> Work instruction:
Below is a listing; repeat exactly the lines from the one containing "have hTfin : T.Finite" to the one containing "-- (2) an affine", both included.

> Records for this task:

import Summits.ResolutionOfSingularities.ResolutionOfSingularities.Theorems.FrobeniusLadderFRationalResolutionEtaleChartExtraction
import HarnessLib

/-!
# Crux `FrobeniusLadder.FRationalResolution` (stmt-ResolutionOfSingularities-15317), line `redirect`,
# stub `stub_diagonalizableQuotientResolution` — **ring data from an ÉTALE ROOF** (brick P7-c3′ of memo
# MEMO-15317-leafhand2-g8 §8–§9, extraction half; generalises the extraction steps (1)–(4) of
# `…EtaleChartExtraction.hloc_of_etale_chart_pointBlowup` from "an étale chart" to "an étale roof
# `X ← Y ↪ Spec C`", the currency in which the point-blow-up recursion for the SURFACE CASE passes its chart
# algebras from one round to the next)

* `map_comp_eq_maximalIdeal_of_etale` — for an étale ring map `φ : B → C` and primes `𝔔 ∩ B = 𝔭`:
  `𝔭 C_𝔔 = 𝔪_{C_𝔔}` (Mathlib `Algebra.isUnramifiedAt_iff_map_eq`, packaged for bare ring homs);
* `map_map_le_of_comap_eq` — an inclusion `𝔓 C_𝔓 ≤ J C_𝔓` transports along any `l : C → C'` to a prime `𝔔`
  over `𝔓`: `(𝔓C') C'_𝔔 ≤ (JC') C'_𝔔` (`Localization.localRingHom`);
* **`exists_affine_ring_data`** — `X` integral, locally of finite type over `k`, finitely many singular points;
  a roof `ρ : Y → X` étale, `j : Y → Spec C` an open immersion, `y ∈ Y` with `ρ y` singular. Then there are an affine
  open `U ∋ ρ y` meeting no other singular point (with its `k`-algebra structure, `Γ(X,U)` a domain of finite type,
  the point's prime `𝔭` maximal and nonzero, all other points of `Spec Γ(X,U)` regular), a ring `C'`, an ÉTALE
  `φ : Γ(X,U) → C'`, an `l : C → C'` with `Spec l` an OPEN IMMERSION, and a prime `𝔔 ⊆ C'` with `𝔔 ∩ Γ(X,U) = 𝔭`
  and `𝔔 ∩ C = j(y)` (namely `C' = Γ(Y, V)` for `V = j⁻¹ D(G) ⊆ ρ⁻¹ U`).

Honest label: scheme plumbing toward ONE leaf stub (no stub, crux or summit closed). No definitions, no named facts,
no sorry. [folklore; cite: Kollar2007, §2.2] [cite: GortzWedhorn2020, Prop. 13.91]
-/

noncomputable section

-- single-problem summit: the doubled namespace component is forced
set_option linter.dupNamespace false

open CategoryTheory AlgebraicGeometry TopologicalSpace
open Literature.AlgebraicGeometry.Resolution

namespace Summit.ResolutionOfSingularities.ResolutionOfSingularities.Theorems.FRationalResolution.EtaleRoofExtraction

/-- **Étale ring maps are unramified at every prime**: `𝔭 C_𝔔 = 𝔪_{C_𝔔}` for `𝔔 ∩ B = 𝔭`.
[cite: StacksProject, Tag 02GL] -/
theorem map_comp_eq_maximalIdeal_of_etale {B C : Type} [CommRing B] [CommRing C] (φ : B →+* C)
    (hφ : φ.Etale) (𝔭 : Ideal B) [𝔭.IsPrime] (𝔔 : Ideal C) [𝔔.IsPrime] (h : 𝔔.comap φ = 𝔭) :
    𝔭.map ((algebraMap C (Localization.AtPrime 𝔔)).comp φ) =
      IsLocalRing.maximalIdeal (Localization.AtPrime 𝔔) := by
  letI : Algebra B C := φ.toAlgebra
  haveI : Algebra.Etale B C := hφ
  haveI : 𝔔.LiesOver 𝔭 := ⟨by rw [Ideal.under_def]; exact h.symm⟩
  letI := Localization.AtPrime.algebraOfLiesOver 𝔭 𝔔
  haveI : Algebra.IsUnramifiedAt B 𝔔 :=
    (Algebra.formallyUnramified_iff_forall).mp inferInstance ⟨𝔔, inferInstance⟩
  have h2 := ((Algebra.isUnramifiedAt_iff_map_eq B 𝔭 𝔔).mp inferInstance).2
  rwa [IsScalarTower.algebraMap_eq B C (Localization.AtPrime 𝔔)] at h2

/-- **Transport of `𝔓 C_𝔓 ≤ J C_𝔓` along a ring map to a prime over `𝔓`.** [folklore] -/
theorem map_map_le_of_comap_eq {C C' : Type} [CommRing C] [CommRing C'] (l : C →+* C')
    (𝔓 : Ideal C) [𝔓.IsPrime] (𝔔 : Ideal C') [𝔔.IsPrime] (h : 𝔔.comap l = 𝔓) (J : Ideal C)
    (hJ : 𝔓.map (algebraMap C (Localization.AtPrime 𝔓)) ≤ J.map (algebraMap C (Localization.AtPrime 𝔓))) :
    (𝔓.map l).map (algebraMap C' (Localization.AtPrime 𝔔)) ≤
      (J.map l).map (algebraMap C' (Localization.AtPrime 𝔔)) := by
  set L := Localization.localRingHom 𝔓 𝔔 l h.symm with hL
  have hcomp : L.comp (algebraMap C (Localization.AtPrime 𝔓)) = (algebraMap C' (Localization.AtPrime 𝔔)).comp l :=
    RingHom.ext fun x => by simp [hL, Localization.localRingHom_to_map]
  have key := Ideal.map_mono (f := L) hJ
  rw [Ideal.map_map, Ideal.map_map, hcomp, ← Ideal.map_map, ← Ideal.map_map] at key
  exact key

/-- **Ring data from an étale roof.** See the module docstring. [cite: Kollar2007, §2.2]
[cite: GortzWedhorn2020, Prop. 13.91] -/
theorem exists_affine_ring_data (k : Type) [Field k] (X : Scheme.{0}) [IsIntegral X]
    (f : X ⟶ Spec (.of k)) [LocallyOfFiniteType f] (hfin : (Scheme.regularLocus X)ᶜ.Finite)
    {Y : Scheme.{0}} (ρ : Y ⟶ X) [Etale ρ] {C : Type} [CommRing C]
    (j : Y ⟶ Spec (.of C)) [IsOpenImmersion j] (y : Y) (hx : ρ y ∉ Scheme.regularLocus X) :
    ∃ (U : X.Opens) (hU : IsAffineOpen U) (hxU : ρ y ∈ U) (_ : Algebra k Γ(X, U))
      (_ : Algebra.FiniteType k Γ(X, U)) (_ : IsDomain Γ(X, U))
      (C' : Type) (_ : CommRing C') (φ : Γ(X, U) →+* C') (_ : φ.Etale) (l : C →+* C')
      (_ : IsOpenImmersion (Spec.map (CommRingCat.ofHom l))) (𝔔 : Ideal C') (_ : 𝔔.IsPrime),
      hU.fromSpec ≫ f = Spec.map (CommRingCat.ofHom (algebraMap k Γ(X, U))) ∧
      (∀ t : X, t ∉ Scheme.regularLocus X → t ∈ U → t = ρ y) ∧
      (hU.primeIdealOf ⟨ρ y, hxU⟩).asIdeal.IsMaximal ∧ (hU.primeIdealOf ⟨ρ y, hxU⟩).asIdeal ≠ ⊥ ∧
      (∀ P : Spec (.of Γ(X, U)), P.asIdeal ≠ (hU.primeIdealOf ⟨ρ y, hxU⟩).asIdeal →
        P ∈ Scheme.regularLocus (Spec (.of Γ(X, U)))) ∧
      𝔔.comap φ = (hU.primeIdealOf ⟨ρ y, hxU⟩).asIdeal ∧ 𝔔.comap l = (j y).asIdeal := by
  classical
  set x := ρ y with hxdef
  -- (1) the other singular points form a finite set of closed points; remove them
  set T : Set X := (Scheme.regularLocus X)ᶜ \ {x} with hT
  have hTfin : T.Finite := hfin.subset Set.sdiff_subset
  have hTclosed : IsClosed T := by
    have : T = ⋃ z ∈ T, {z} := (Set.biUnion_of_singleton T).symm
    rw [this]
    exact hTfin.isClosed_biUnion fun z hz =>
      IsolatedClosed.isClosed_singleton_of_finite_singularLocus k X f hfin hz.1
  let W₀ : X.Opens := ⟨Tᶜ, hTclosed.isOpen_compl⟩
  have hxW₀ : x ∈ W₀ := fun h => h.2 rfl
  -- (2) an affine open `U ∋ x` inside `W₀`
  obtain ⟨U, hU, hxU, hUW⟩ := exists_isAffineOpen_mem_and_subset (U := W₀) hxW₀
  haveI : Nonempty U := ⟨⟨x, hxU⟩⟩
  set ι := hU.fromSpec with hιdef
  set 𝔭 := hU.primeIdealOf ⟨x, hxU⟩ with h𝔭def
  have hι𝔭 : ι 𝔭 = x := hU.fromSpec_primeIdealOf ⟨x, hxU⟩
  have hxcl : IsClosed ({x} : Set X) := IsolatedClosed.isClosed_singleton_of_finite_singularLocus k X f hfin hx
  have h𝔭max : 𝔭.asIdeal.IsMaximal := hU.primeIdealOf_isMaximal_of_isClosed ⟨x, hxU⟩ hxcl
  have huniq : ∀ t : X, t ∉ Scheme.regularLocus X → t ∈ U → t = x := by
    intro t ht htU
    by_contra hne
    exact hUW htU ⟨ht, hne⟩
  -- points of `Spec Γ(X,U)` other than `𝔭` are regular
  have hregB : ∀ P : Spec Γ(X, U), P.asIdeal ≠ 𝔭.asIdeal → P ∈ Scheme.regularLocus (Spec Γ(X, U)) := by
    intro P hP
    rw [mem_regularLocus_iff_of_flat_of_isPreimmersion ι]
    have hPU : ι P ∈ U := by
      have : ι P ∈ Set.range ι := ⟨P, rfl⟩
      rwa [hιdef, hU.range_fromSpec] at this
    have hPx : ι P ≠ x := by
      intro h
      apply hP
      have : P = 𝔭 := ι.isOpenEmbedding.injective (h.trans hι𝔭.symm)
      rw [this]
    by_contra hnreg
    exact hUW hPU ⟨hnreg, hPx⟩
  -- `𝔭 ≠ 0`: otherwise `Spec Γ(X,U) = {𝔭}` and the dense regular locus would contain `x`
  have h𝔭0 : 𝔭.asIdeal ≠ ⊥ := by
    intro h0
    have hbot : (⊥ : Ideal Γ(X, U)).IsMaximal := h0 ▸ h𝔭max
    obtain ⟨t, htU, htreg⟩ := (Scheme.dense_regularLocus X).inter_open_nonempty U U.2 ⟨x, hxU⟩
    have htr : t ∈ Set.range ι := by rw [hιdef, hU.range_fromSpec]; exact htU
    obtain ⟨P, rfl⟩ := htr
    have hP : P.asIdeal = 𝔭.asIdeal := by
      rw [h0]
      exact (hbot.eq_of_le P.isPrime.ne_top bot_le).symm
    have hP' : P = 𝔭 := PrimeSpectrum.ext hP
    rw [hP', hι𝔭] at htreg
    exact hx htreg
  -- (3) the `k`-algebra structure of `Γ(X,U)`
  obtain ⟨gk, hgk⟩ := Spec.map_surjective (ι ≫ f)
  letI : Algebra k Γ(X, U) := gk.hom.toAlgebra
  have hιf : ι ≫ f = Spec.map (CommRingCat.ofHom (algebraMap k Γ(X, U))) := by
    rw [← hgk]; rfl
  haveI hft : Algebra.FiniteType k Γ(X, U) := by
    have h1 : LocallyOfFiniteType (Spec.map gk) := by rw [hgk]; infer_instance
    rw [HasRingHomProperty.Spec_iff (P := @LocallyOfFiniteType)] at h1
    exact h1
  -- (4) an affine open `V ∋ y` of `Y` over `U`, the preimage of a basic open `D(G)` of `Spec C`
  set Ω : Y.Opens := ρ ⁻¹ᵁ U with hΩ
  have hyΩ : y ∈ Ω := hxU
  have hjyΩ : j y ∈ j ''ᵁ Ω := (j.apply_mem_image_iff).mpr hyΩ
  obtain ⟨_, ⟨G, rfl⟩, hyG, hGΩ⟩ := (Opens.isBasis_iff_nbhd.mp PrimeSpectrum.isBasis_basic_opens) hjyΩ
  set DG : (Spec (.of C)).Opens := PrimeSpectrum.basicOpen G with hDG
  set V : Y.Opens := j ⁻¹ᵁ DG with hVdef
  have hyV : y ∈ V := hyG
  have hGrange : DG ≤ j.opensRange := hGΩ.trans (j.image_le_opensRange Ω)
  have hV : IsAffineOpen V := by
    have hGaff : IsAffineOpen DG := by
      rw [hDG, ← basicOpen_eq_of_affine]
      exact (isAffineOpen_top (Spec (.of C))).basicOpen _
    exact hGaff.preimage_of_isOpenImmersion j hGrange
  have e : V ≤ ρ ⁻¹ᵁ U := by
    intro v hv
    have h1 : j v ∈ j ''ᵁ Ω := hGΩ hv
    exact (j.apply_mem_image_iff).mp h1
  -- (5) the rings: `C' = Γ(Y, V)`, `φ = ρ^*`, `l = j^*`
  set ψ := ρ.appLE U V e with hψdef
  have hψ : ψ.hom.Etale := ρ.etale_appLE hU hV e
  set 𝔔 := hV.primeIdealOf ⟨y, hyV⟩ with h𝔔def
  have hcomapψ : 𝔔.asIdeal.comap ψ.hom = 𝔭.asIdeal :=
    congrArg PrimeSpectrum.asIdeal (hU.comap_primeIdealOf_appLE (f := ρ) U V hV e hyV)
  have eV : V ≤ j ⁻¹ᵁ ⊤ := le_top
  set lh := j.appLE ⊤ V eV with hlh
  set l : C →+* Γ(Y, V) := lh.hom.comp (Scheme.ΓSpecIso (.of C)).inv.hom with hl
  have hSpecl : Spec.map (CommRingCat.ofHom l) = hV.fromSpec ≫ j := by
    have h1 : CommRingCat.ofHom l = (Scheme.ΓSpecIso (.of C)).inv ≫ lh := by rw [hl]; rfl
    rw [h1, Spec.map_comp, ← Scheme.isoSpec_Spec_inv, ← IsAffineOpen.fromSpec_top,
      IsAffineOpen.SpecMap_appLE_fromSpec j (isAffineOpen_top _) hV eV]
  have hlopen : IsOpenImmersion (Spec.map (CommRingCat.ofHom l)) := by
    rw [hSpecl]; infer_instance
  have hcomapl : 𝔔.asIdeal.comap l = (j y).asIdeal := by
    have hpt : Spec.map (CommRingCat.ofHom l) 𝔔 = j y := by
      rw [hSpecl, Scheme.Hom.comp_apply, h𝔔def, hV.fromSpec_primeIdealOf ⟨y, hyV⟩]
    rw [← hpt]
    rfl
  refine ⟨U, hU, hxU, inferInstance, hft, inferInstance, Γ(Y, V), inferInstance, ψ.hom, hψ, l, hlopen,
    𝔔.asIdeal, 𝔔.isPrime, hιf, huniq, h𝔭max, h𝔭0, hregB, hcomapψ, hcomapl⟩

end Summit.ResolutionOfSingularities.ResolutionOfSingularities.Theorems.FRationalResolution.EtaleRoofExtraction

end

> Your response:
  have hTfin : T.Finite := hfin.subset Set.sdiff_subset
  have hTclosed : IsClosed T := by
    have : T = ⋃ z ∈ T, {z} := (Set.biUnion_of_singleton T).symm
    rw [this]
    exact hTfin.isClosed_biUnion fun z hz =>
      IsolatedClosed.isClosed_singleton_of_finite_singularLocus k X f hfin hz.1
  let W₀ : X.Opens := ⟨Tᶜ, hTclosed.isOpen_compl⟩
  have hxW₀ : x ∈ W₀ := fun h => h.2 rfl
  -- (2) an affine open `U ∋ x` inside `W₀`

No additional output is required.